CORRESP 1 filename1.htm CORRESP

Crestwood Midstream Partners LP

700 Louisiana Street, Suite 2550

Houston, Texas 77002

April 12, 2016

Mara L. Ransom

Assistant Director

United States Securities and Exchange Commission

Division of Corporation Finance

100 F Street, N.E.

Washington, D.C. 20549-3561

 

Re: Crestwood Midstream Partners LP

Registration Statement on Form S-4

Filed March 7, 2016

File No. 333-210000

Ladies and Gentlemen:

Set forth below are the responses of Crestwood Midstream Partners LP (the “Company”, “we,” “us” or “our”), to comments received from the staff of the Division of Corporation Finance (the “Staff”) of the Securities and Exchange Commission (the “Commission”) by letter dated April 6, 2016, with respect to Registration Statement on Form S-4 , File No. 333-210000, filed with the Commission on March 7, 2016 (the “Registration Statement”).

For your convenience, each response is prefaced by the exact text of the Staff’s corresponding comment in bold, italicized text. All references to page numbers and captions correspond to the Registration Statement on Form S-4 unless otherwise specified.

Risk Factors

Risks Related to the Notes

“We may not be able to generate sufficient cash flow to meet our debt obligations...,” page 12

 

1. We note your disclosure regarding general cash flow variances which may affect your ability to meet your debt obligations. Please tell us what consideration you gave to disclosing more specific cash flow and customer credit concerns in view of the fact that Quicksilver Resources Inc. recently filed for bankruptcy protection and the status of your current and future services to Quicksilver and the Barnett Shale operations remain uncertain; or advise if you do not believe that more specific disclosure is required.

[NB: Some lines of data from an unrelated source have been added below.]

import Summits.NavierStokesRegularity.NavierStokesRegularity.Theorems.SqueezeCycleExtremalBiaxialitySubcriticalOfLiouville
import Summits.NavierStokesRegularity.NavierStokesRegularity.Theorems.SqueezeCycleExtremalElementExistsRegularity
import Summits.NavierStokesRegularity.NavierStokesRegularity.Theorems.SqueezeCycleExtremalElementExistsRescale
import Literature.Analysis.FluidPDE.LerayGaugeStrainSpectrum
import Literature.Analysis.FluidPDE.TypeIAncientMild
import Literature.Analysis.FluidPDE.EnstrophyGronwall
import HarnessLib

/-!
# Route `SqueezeCycle`, crux `ExtremalBiaxialitySubcritical` — the class-uniform Leray-gauge
# strain bound (line `quarter-bootstrap-pinning`, stub `stub_gaugeStrainBound`)

Helper file for item `stmt-NavierStokesRegularity-11609`
(`Summit.NavierStokesRegularity.NavierStokesRegularity.Theses.SqueezeCycle.ExtremalBiaxialitySubcritical`).

Main result `stub_gaugeStrainBound`: for every Type-I constant `C` there is `K = K(C) > 0` such
that every element `v'` of the route's Type-I model class `𝒦_C` (joint smoothness, `div v' = 0`,
the KNSS-mild Oseen identity, the Type-I rate, the two scaled-energy bounds) satisfies
`∑ᵢⱼ Sᵢⱼ(t,x)² ≤ (K/(−t))²` at every `t < 0` and every `x`, where `S = ½(M + Mᵀ)` and
`M = stdMatrix ∇v'(t,x)` is the velocity-gradient matrix in the standard basis.

Proof.
* The first four clauses of `𝒦_C` are the tree's `IsTypeIAncientMild C v'`
  (`isTypeIAncientMild_of_squeezeClass`); the scaled-energy clause is not used.
* KNSS 2009, Prop. 4.1 / (4.10) with `k = 1` on the window `[−2, −1/2)` gives a constant
  `K₀ = K₀(C)` with `‖∇w(−1)(y)‖ ≤ K₀` for **every** field `w` of the class
  (`exists_norm_iteratedFDeriv_le_of_typeI`).
* The Navier–Stokes zoom `w = c • stPull c² c 0 x v'`, `c = √(−t)`, stays in the class
  (`isTypeIAncientMild_zoom`) and `∇w(−1)(0) = c² ∇v'(t)(x)` (`fderiv_zoom`), whence the gauge
  bound `(−t) ‖∇v'(t)(x)‖ ≤ K₀` at every `t < 0`, `x` (`exists_gauge_norm_fderiv_le_of_typeI`).
* Frobenius bookkeeping on `3 × 3` matrices: `|S|²_F ≤ |M|²_F` (`sum_sq_symmPart_le_sum_sq`),
  `|M|²_F = |∇v'|²_F` (`frobeniusNormSq_eq_sum_sq_stdMatrix`) and `|∇v'|²_F ≤ 3 ‖∇v'‖²_op`
  (`frobeniusNormSq_le_three_mul`); with `K := 2|K₀| + 1`, `3 K₀² ≤ K²`.

Source: G. Koch, N. Nadirashvili, G. Seregin, V. Šverák, *Liouville theorems for the
Navier–Stokes equations and applications*, Acta Math. 203 (2009), Prop. 4.1, (4.6), (4.10) and
the scaling (1.2) (arXiv:0709.3599v1, pp. 2, 8). Not here: any use of the energy clause, any
statement about higher derivatives.
-/

noncomputable section

open MeasureTheory Set Filter Topology
open scoped RealInnerProductSpace Matrix

namespace Summit.NavierStokesRegularity.NavierStokesRegularity.Theorems

open Literature.Analysis Literature.Analysis.FluidPDE

/-! ## Matrix bookkeeping -/

/-- **The symmetric part does not increase the Frobenius norm** (real `3 × 3` matrices):
`∑ᵢⱼ (½(M + Mᵀ))ᵢⱼ² ≤ ∑ᵢⱼ Mᵢⱼ²`; the difference is `½ ∑_{i<j} (Mᵢⱼ − Mⱼᵢ)²`, the squared
Frobenius norm of the antisymmetric part. [folklore] -/
theorem sum_sq_symmPart_le_sum_sq (M : Matrix (Fin 3) (Fin 3) ℝ) :
    (∑ i, ∑ j, (((1 / 2 : ℝ) • (M + Mᵀ)) i j) ^ 2) ≤ ∑ i, ∑ j, (M i j) ^ 2 := by
  simp only [Fin.sum_univ_three, Matrix.smul_apply, Matrix.add_apply, Matrix.transpose_apply,
    smul_eq_mul]
  nlinarith [sq_nonneg (M 0 1 - M 1 0), sq_nonneg (M 0 2 - M 2 0), sq_nonneg (M 1 2 - M 2 1)]

/-- **Strain Frobenius norm versus operator norm of the gradient**: for `A : ℝ³ →L[ℝ] ℝ³`
with matrix `M = stdMatrix A` in the standard basis, `∑ᵢⱼ (½(M + Mᵀ))ᵢⱼ² ≤ 3 ‖A‖²`
(`|S|²_F ≤ |M|²_F = |A|²_F ≤ 3 ‖A‖²_op`: three columns, each of norm at most `‖A‖`). [folklore] -/
theorem sum_sq_symmPart_stdMatrix_le
    (A : EuclideanSpace ℝ (Fin 3) →L[ℝ] EuclideanSpace ℝ (Fin 3)) :
    (∑ i, ∑ j, (((1 / 2 : ℝ) •
      (stdMatrix (A : EuclideanSpace ℝ (Fin 3) →ₗ[ℝ] EuclideanSpace ℝ (Fin 3)) +
        (stdMatrix (A : EuclideanSpace ℝ (Fin 3) →ₗ[ℝ] EuclideanSpace ℝ (Fin 3)))ᵀ)) i j) ^ 2) ≤
      3 * ‖A‖ ^ 2 :=
  calc (∑ i, ∑ j, (((1 / 2 : ℝ) •
      (stdMatrix (A : EuclideanSpace ℝ (Fin 3) →ₗ[ℝ] EuclideanSpace ℝ (Fin 3)) +
        (stdMatrix (A : EuclideanSpace ℝ (Fin 3) →ₗ[ℝ] EuclideanSpace ℝ (Fin 3)))ᵀ)) i j) ^ 2)
        ≤ ∑ i, ∑ j,
          (stdMatrix (A : EuclideanSpace ℝ (Fin 3) →ₗ[ℝ] EuclideanSpace ℝ (Fin 3)) i j) ^ 2 :=
      sum_sq_symmPart_le_sum_sq _
    _ = frobeniusNormSq A := (frobeniusNormSq_eq_sum_sq_stdMatrix A).symm
    _ ≤ 3 * ‖A‖ ^ 2 := frobeniusNormSq_le_three_mul A

/-! ## The class-uniform gauge gradient bound -/

/-- **Class-uniform Leray-gauge gradient bound**: there is `K₀ = K₀(C)` with
`(−t) ‖∇v(t)(x)‖ ≤ K₀` for every Type-I KNSS-mild ancient field `v` with constant `C`, every
`t < 0` and every `x`. KNSS 2009, Prop. 4.1 / (4.10) with `k = 1` on the window `[−2, −1/2)`
(`exists_norm_iteratedFDeriv_le_of_typeI`) bounds `‖∇w(−1)(0)‖` uniformly over the class; it is
applied to the zoom `w(s, y) = c v(c² s, x + c y)`, `c = √(−t)` (`isTypeIAncientMild_zoom`,
the scaling (1.2)), whose gradient at `(−1, 0)` is `c² ∇v(t)(x) = (−t) ∇v(t)(x)` (`fderiv_zoom`).
[cite: KochNadirashviliSereginSverak2009, Prop. 4.1 (4.6)/(4.10) with k = 1 and §1 (1.2) (arXiv:0709.3599v1 pp. 2, 8)] -/
theorem exists_gauge_norm_fderiv_le_of_typeI (C : ℝ) :
    ∃ K₀ : ℝ, ∀ ⦃v : ℝ → EuclideanSpace ℝ (Fin 3) → EuclideanSpace ℝ (Fin 3)⦄,
      IsTypeIAncientMild C v → ∀ t < 0, ∀ x, (-t) * ‖fderiv ℝ (v t) x‖ ≤ K₀ := by
  obtain ⟨K₀, hK₀⟩ := exists_norm_iteratedFDeriv_le_of_typeI C 1 (a := -3) (b := -(1 / 2))
    (δ := 1) (by norm_num) (by norm_num) one_pos
  refine ⟨K₀, fun v hv t ht x => ?_⟩
  set c : ℝ := Real.sqrt (-t) with hcdef
  have hc : 0 < c := Real.sqrt_pos.2 (neg_pos.2 ht)
  have hc2 : c ^ 2 = -t := Real.sq_sqrt (neg_pos.2 ht).le
  -- the zoomed field is in the class
  have hw : IsTypeIAncientMild C (c • stPull (c ^ 2) c 0 x v) := isTypeIAncientMild_zoom hv hc x
  have hd : Differentiable ℝ (v (c ^ 2 * (-1))) := by
    rw [hc2, show -t * (-1) = t by ring]
    exact (hv.contDiff_slice ht).differentiable (by simp)
  -- KNSS (4.10), `k = 1`, at `(-1, 0)` for the zoomed field
  have h := hK₀ hw.continuousOn_uncurry (fun s hs => hw.isWeaklyDivFree hs)
    (fun s r hsr hr y => hw.mild_eq_heatExtension hsr hr y) hw.hasTypeITimeDecay (-1)
    ⟨by norm_num, by norm_num⟩ 0
  rw [norm_iteratedFDeriv_one, fderiv_zoom x v hd 0, norm_smul, smul_zero, add_zero, hc2,
    show -t * (-1) = t by ring, Real.norm_of_nonneg (neg_pos.2 ht).le] at h
  exact h

/-! ## The stub -/

/-- **stub_gaugeStrainBound** (line `quarter-bootstrap-pinning` of crux
`ExtremalBiaxialitySubcritical`) — the class-uniform Leray-gauge strain bound: for every `C`
there is `K = K(C) > 0` such that every element `v'` of the Type-I model class `𝒦_C` has
Frobenius strain `∑ᵢⱼ Sᵢⱼ(t,x)² ≤ (K/(−t))²` at every `t < 0`, `x`, where `S = ½(M + Mᵀ)`,
`M = stdMatrix ∇v'(t,x)`. Proof: the first four class clauses are `IsTypeIAncientMild C v'`
(`isTypeIAncientMild_of_squeezeClass`); the gauge gradient bound `(−t)‖∇v'(t)(x)‖ ≤ K₀(C)`
(`exists_gauge_norm_fderiv_le_of_typeI`: KNSS 2009 Prop. 4.1/(4.10), `k = 1`, transported by the
Navier–Stokes zoom); `|S|²_F ≤ 3 ‖∇v'‖²_op` (`sum_sq_symmPart_stdMatrix_le`); `K := 2|K₀| + 1`.
The energy clause of the class is not needed. [cite: KochNadirashviliSereginSverak2009, Prop. 4.1 (4.6)/(4.10) with k = 1 (arXiv:0709.3599v1 p. 8)] -/
theorem stub_gaugeStrainBound :
    ∀ C : ℝ, ∃ K : ℝ, 0 < K ∧ ∀ (v' : ℝ → EuclideanSpace ℝ (Fin 3) → EuclideanSpace ℝ (Fin 3)), ContDiffOn ℝ (⊤ : ℕ∞) (Function.uncurry v') (Set.Iio 0 ×ˢ Set.univ) ∧ (∀ t < 0, Literature.Analysis.FluidPDE.VectorCalculus.IsDivFree (v' t)) ∧ (∀ s t : ℝ, s < t → t < 0 → ∀ x, v' t x = Literature.Analysis.FluidPDE.heatFlow (v' s) (t-s) x - ∫ τ in Set.Ioo s t, ∫ y, ((-(inner ℝ (x-y) (v' τ y) / (2*(t-τ)) * Literature.Analysis.UnboundedOperators.heatKernel (t-τ) (x-y))) • v' τ y + (∫ σ in Set.Ioi (t-τ), Literature.Analysis.UnboundedOperators.heatKernel σ (x-y) / (4*σ^2)) • (inner ℝ (x-y) (v' τ y) • v' τ y + inner ℝ (v' τ y) (v' τ y) • (x-y) + inner ℝ (x-y) (v' τ y) • v' τ y) - ((∫ σ in Set.Ioi (t-τ), Literature.Analysis.UnboundedOperators.heatKernel σ (x-y) / (8*σ^3)) * (inner ℝ (x-y) (v' τ y) * inner ℝ (x-y) (v' τ y))) • (x-y))) ∧ Literature.Analysis.FluidPDE.HasTypeITimeDecay C v' ∧ (∀ (x₀ : EuclideanSpace ℝ (Fin 3)) (t₀ r : ℝ), t₀ ≤ 0 → 0 < r → (∀ t, t₀ - r^2 < t → t < t₀ → r⁻¹ * ∫ x in Metric.ball x₀ r, ‖v' t x‖^2 ≤ C) ∧ r⁻¹ * ∫ t in Set.Ioo (t₀ - r^2) t₀, ∫ x in Metric.ball x₀ r, ‖fderiv ℝ (v' t) x‖^2 ≤ C) → ∀ t < 0, ∀ x, (∑ i, ∑ j, (((1 / 2 : ℝ) • (Literature.Analysis.FluidPDE.stdMatrix (fderiv ℝ (v' t) x : EuclideanSpace ℝ (Fin 3) →ₗ[ℝ] EuclideanSpace ℝ (Fin 3)) + (Literature.Analysis.FluidPDE.stdMatrix (fderiv ℝ (v' t) x : EuclideanSpace ℝ (Fin 3) →ₗ[ℝ] EuclideanSpace ℝ (Fin 3)))ᵀ)) i j) ^ 2) ≤ (K / (-t)) ^ 2 := by
  intro C
  obtain ⟨K₀, hK₀⟩ := exists_gauge_norm_fderiv_le_of_typeI C
  refine ⟨2 * |K₀| + 1, by positivity, ?_⟩
  rintro v' ⟨h1, h2, h3, h4, -⟩ t ht x
  -- membership in the tree's Type-I KNSS-mild class
  have hv : IsTypeIAncientMild C v' := isTypeIAncientMild_of_squeezeClass h1 h2 h3 h4
  have ht' : 0 < -t := neg_pos.2 ht
  -- the gauge gradient bound at `(t, x)`
  have hA : (-t) * ‖fderiv ℝ (v' t) x‖ ≤ |K₀| := (hK₀ hv t ht x).trans (le_abs_self K₀)
  have hA0 : 0 ≤ (-t) * ‖fderiv ℝ (v' t) x‖ := mul_nonneg ht'.le (norm_nonneg _)
  have hsq : ((-t) * ‖fderiv ℝ (v' t) x‖) ^ 2 ≤ |K₀| ^ 2 := pow_le_pow_left₀ hA0 hA 2
  -- `|S|² ≤ 3 ‖∇v'‖² ≤ 3 K₀² / (-t)² ≤ (K / (-t))²`
  refine (sum_sq_symmPart_stdMatrix_le (fderiv ℝ (v' t) x)).trans ?_
  rw [div_pow, le_div_iff₀ (pow_pos ht' 2)]
  calc 3 * ‖fderiv ℝ (v' t) x‖ ^ 2 * (-t) ^ 2 = 3 * ((-t) * ‖fderiv ℝ (v' t) x‖) ^ 2 := by ring
    _ ≤ 3 * |K₀| ^ 2 := by linarith
    _ ≤ (2 * |K₀| + 1) ^ 2 := by nlinarith [abs_nonneg K₀]

end Summit.NavierStokesRegularity.NavierStokesRegularity.Theorems

end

Securities and Exchange Commission

April 12, 2016

Page 2

 

RESPONSE: We acknowledge the Staff’s comment. On April 11, 2016, we filed a Current Report on Form 8-K announcing that the Company entered into new, long-term commercial agreements with BlueStone Natural Resources II, LLC (“BlueStone”) to gather and process natural gas across the Company’s Alliance, Lake Arlington and Cowtown systems in the Barnett Shale. It also indicates that BlueStone closed the acquisition of the Barnett Shale assets owned by Quicksilver Resources Inc. (“Quicksilver”) on April 6, 2016 and withdrew its motion to reject Crestwood’s legacy gathering agreements related to its Barnett Shale assets. As a result of the items mentioned in the Form 8-K, we no longer have specific cash flow and customer credit concerns related to Quicksilver and its related bankruptcy proceedings, as we will no longer provide future services to Quicksilver as a part of our Barnett Shale operations.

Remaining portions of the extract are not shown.